Another thing I’d like to mention here is the issue of quality when it comes to sex toys. As I noted in my introduction to this series, I’ve been including affiliate links only to products that are sold by Babeland, because they’re one of a few stores that strive to sell only quality toys from manufacturers that they can trust. Babeland has also been in the business since 1993, which feels like forever, so they’ve earned my trust based on longevity as well as their core business ethics.
In case you’ve been wondering about how big an issue toxic and unsafe sex toys really are, here is a great article from Bitch Magazine on the subject. As writer Caitlin Murphy notes, sex toys are not regulated here in the U.S., even though they should technically qualify as something the FDA would monitor, being that most toys are used internally and not as “novelty products” as some are labeled.
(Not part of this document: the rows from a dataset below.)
/-!
# One equation for the resolvent: the `𝔽₂` bookkeeping of the Res(⊕) space–width relation

Semantic lemmas on linear literals / linear clauses over `𝔽₂` (`LinLit`, `LinClause` of
`ResLin.lean`) used by the space–width relation for Res(⊕)
(`Literature/Computability/MetaComplexity/ResLinSpaceWidth.lean`, Gryaznov–Ovcharov–Riazanov,
ACM ToCT 2024, §4):

* parity arithmetic: `linLit_eval_eq_true_iff_sum` (a literal `(f = b)` holds iff the `ZMod 2`-sum
  of `σ` over `f` is `b`), `linLit_eval_not`, `linLit_eval_symmDiff` (the SUM of two equations
  `(f = a) + (g = b) = (f ∆ g = a ⊕ b)` holds at common solutions), `linLit_eval_xor3_eq_false` /
  `linClause_eval_xor3_eq_false` (falsifying sets of linear clauses are closed under pointwise XOR
  of three assignments — they are affine subspaces of `𝔽₂ⁿ`);
* `exists_imp_resolvent_of_imp` — THREE CANDIDATES: if the equation `e₁` implies the linear clause
  `C ∨ (f = 0)` and `e₂` implies `D ∨ (f = 1)`, then one of `e₁`, `e₂`, `e₁ + e₂` implies the
  resolvent `C ∨ D`. This is what lets the invariant of [GOR 2024, Lemma 9] ("the tracked system
  contains a LITERAL of every clause in memory") be replaced by "the tracked system contains an
  EQUATION IMPLYING every clause in memory", which survives the semantic weakening rule for free.

## References

* S. Gryaznov, S. Ovcharov, A. Riazanov, *Resolution over linear equations: combinatorial games
  for tree-like size and space*, ACM ToCT 16(3) (2024), §4, Lemma 9 [GryaznovOvcharovRiazanov2024].
* D. Itsykson, D. Sokolov, *Resolution over linear equations modulo two*, Ann. Pure Appl. Logic
  171 (2020), §2 (semantics of linear clauses) [ItsyksonSokolov2020].
-/

namespace Literature.Computability.MetaComplexity

open _root_.Computability Complexity Finset

/-! ### Parity arithmetic for linear literals -/

/-- The parity of `σ` on the form `f`, as an element of `ZMod 2`, is the sum of the indicator of
`σ` over `f`. [folklore] -/
private theorem card_filter_eq_sum (σ : ℕ → Bool) (f : Finset ℕ) :
    (((f.filter fun i => σ i = true).card : ℕ) : ZMod 2) =
      ∑ i ∈ f, (if σ i = true then (1 : ZMod 2) else 0) := by
  rw [Finset.sum_boole]

/-- A linear literal `(f = b)` is TRUE at `σ` iff the parity of `σ` on `f` is `b`. [Itsykson–Sokolov
2020, §2] [cite: ItsyksonSokolov2020, §2] -/
theorem linLit_eval_eq_true_iff_sum (σ : ℕ → Bool) (f : Finset ℕ) (b : Bool) :
    LinLit.eval σ (f, b) = true ↔
      ∑ i ∈ f, (if σ i = true then (1 : ZMod 2) else 0) = (if b = true then 1 else 0) := by
  rw [← card_filter_eq_sum, LinLit.eval]
  simp only [decide_eq_true_eq]
  set n := (f.filter fun i => σ i = true).card with hn
  rcases Nat.mod_two_eq_zero_or_one n with h | h
  · have hn0 : (n : ZMod 2) = 0 := by
      rw [← ZMod.natCast_mod n 2, h, Nat.cast_zero]
    rw [h, hn0]
    cases b <;> decide
  · have hn1 : (n : ZMod 2) = 1 := by
      rw [← ZMod.natCast_mod n 2, h, Nat.cast_one]
    rw [h, hn1]
    cases b <;> decide

/-- Negating the constant negates the literal: `(f = ¬b)` is true iff `(f = b)` is false.
[Itsykson–Sokolov 2020, §2] [cite: ItsyksonSokolov2020, §2] -/
theorem linLit_eval_not (σ : ℕ → Bool) (f : Finset ℕ) (b : Bool) :
    LinLit.eval σ (f, !b) = !LinLit.eval σ (f, b) := by
  cases b
  · exact LinLit.eval_true_eq_not σ f
  · have h := LinLit.eval_true_eq_not σ f
    simp only [Bool.not_true]
    rw [h, Bool.not_not]

/-- A linear clause is false at `σ` iff all its literals are (helper; cf. `TseitinLiftProofs`).
[Itsykson–Sokolov 2020, §2] [cite: ItsyksonSokolov2020, §2] -/
private theorem linClause_eval_eq_false_iff' (σ : ℕ → Bool) (C : LinClause) :
    C.eval σ = false ↔ ∀ l ∈ C, LinLit.eval σ l = false := by
  unfold LinClause.eval
  simp only [decide_eq_false_iff_not, not_exists, not_and, Bool.not_eq_true]

/-- The SUM of two equations `(f = a) + (g = b) = (f ∆ g = a ⊕ b)` (forms over `𝔽₂` add as
symmetric differences of supports) holds at every common solution. [folklore] -/
theorem linLit_eval_symmDiff (σ : ℕ → Bool) (f g : Finset ℕ) (a b : Bool)
    (hf : LinLit.eval σ (f, a) = true) (hg : LinLit.eval σ (g, b) = true) :
    LinLit.eval σ (symmDiff f g, xor a b) = true := by
  rw [linLit_eval_eq_true_iff_sum] at hf hg ⊢
  set w : ℕ → ZMod 2 := fun i => if σ i = true then (1 : ZMod 2) else 0 with hw
  have hsd : ∑ i ∈ symmDiff f g, w i = ∑ i ∈ f, w i + ∑ i ∈ g, w i := by
    have h1 : ∑ i ∈ f, w i = ∑ i ∈ f \ g, w i + ∑ i ∈ f ∩ g, w i := by
      rw [← Finset.sum_union (Finset.disjoint_sdiff_inter f g), Finset.sdiff_union_inter]
    have h2 : ∑ i ∈ g, w i = ∑ i ∈ g \ f, w i + ∑ i ∈ f ∩ g, w i := by
      rw [Finset.inter_comm, ← Finset.sum_union (Finset.disjoint_sdiff_inter g f),
        Finset.sdiff_union_inter]
    have h3 : ∑ i ∈ symmDiff f g, w i = ∑ i ∈ f \ g, w i + ∑ i ∈ g \ f, w i := by
      rw [Finset.symmDiff_def, Finset.sum_union disjoint_sdiff_sdiff]
    have h4 : ∀ x : ZMod 2, x + x = 0 := by decide
    rw [h1, h2, h3]
    calc ∑ i ∈ f \ g, w i + ∑ i ∈ g \ f, w i
        = ∑ i ∈ f \ g, w i + ∑ i ∈ g \ f, w i + (∑ i ∈ f ∩ g, w i + ∑ i ∈ f ∩ g, w i) := by
          rw [h4, add_zero]
      _ = ∑ i ∈ f \ g, w i + ∑ i ∈ f ∩ g, w i + (∑ i ∈ g \ f, w i + ∑ i ∈ f ∩ g, w i) := by ring
  rw [hsd, hf, hg]
  cases a <;> cases b <;> decide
Finally, here’s a link to a great list of “Superhero Sex Shops” from sex writer The Redhead Bedhead to help you find an ethical sex toy supplier near you. I would also add Montreal’s Joy Toyz to that list, if you live in Quebec; they’re a woman-owned company that sells online but also offers in-home sex toy parties for those interested in learning more about different types of toys. I’ve been to one of their parties, and it was really fun to get a group of ladies together for some drinks, sex ed and vibrator test drives. Highly recommended!
Have you ever been to a brick-and-mortar sex shop? What was your experience like?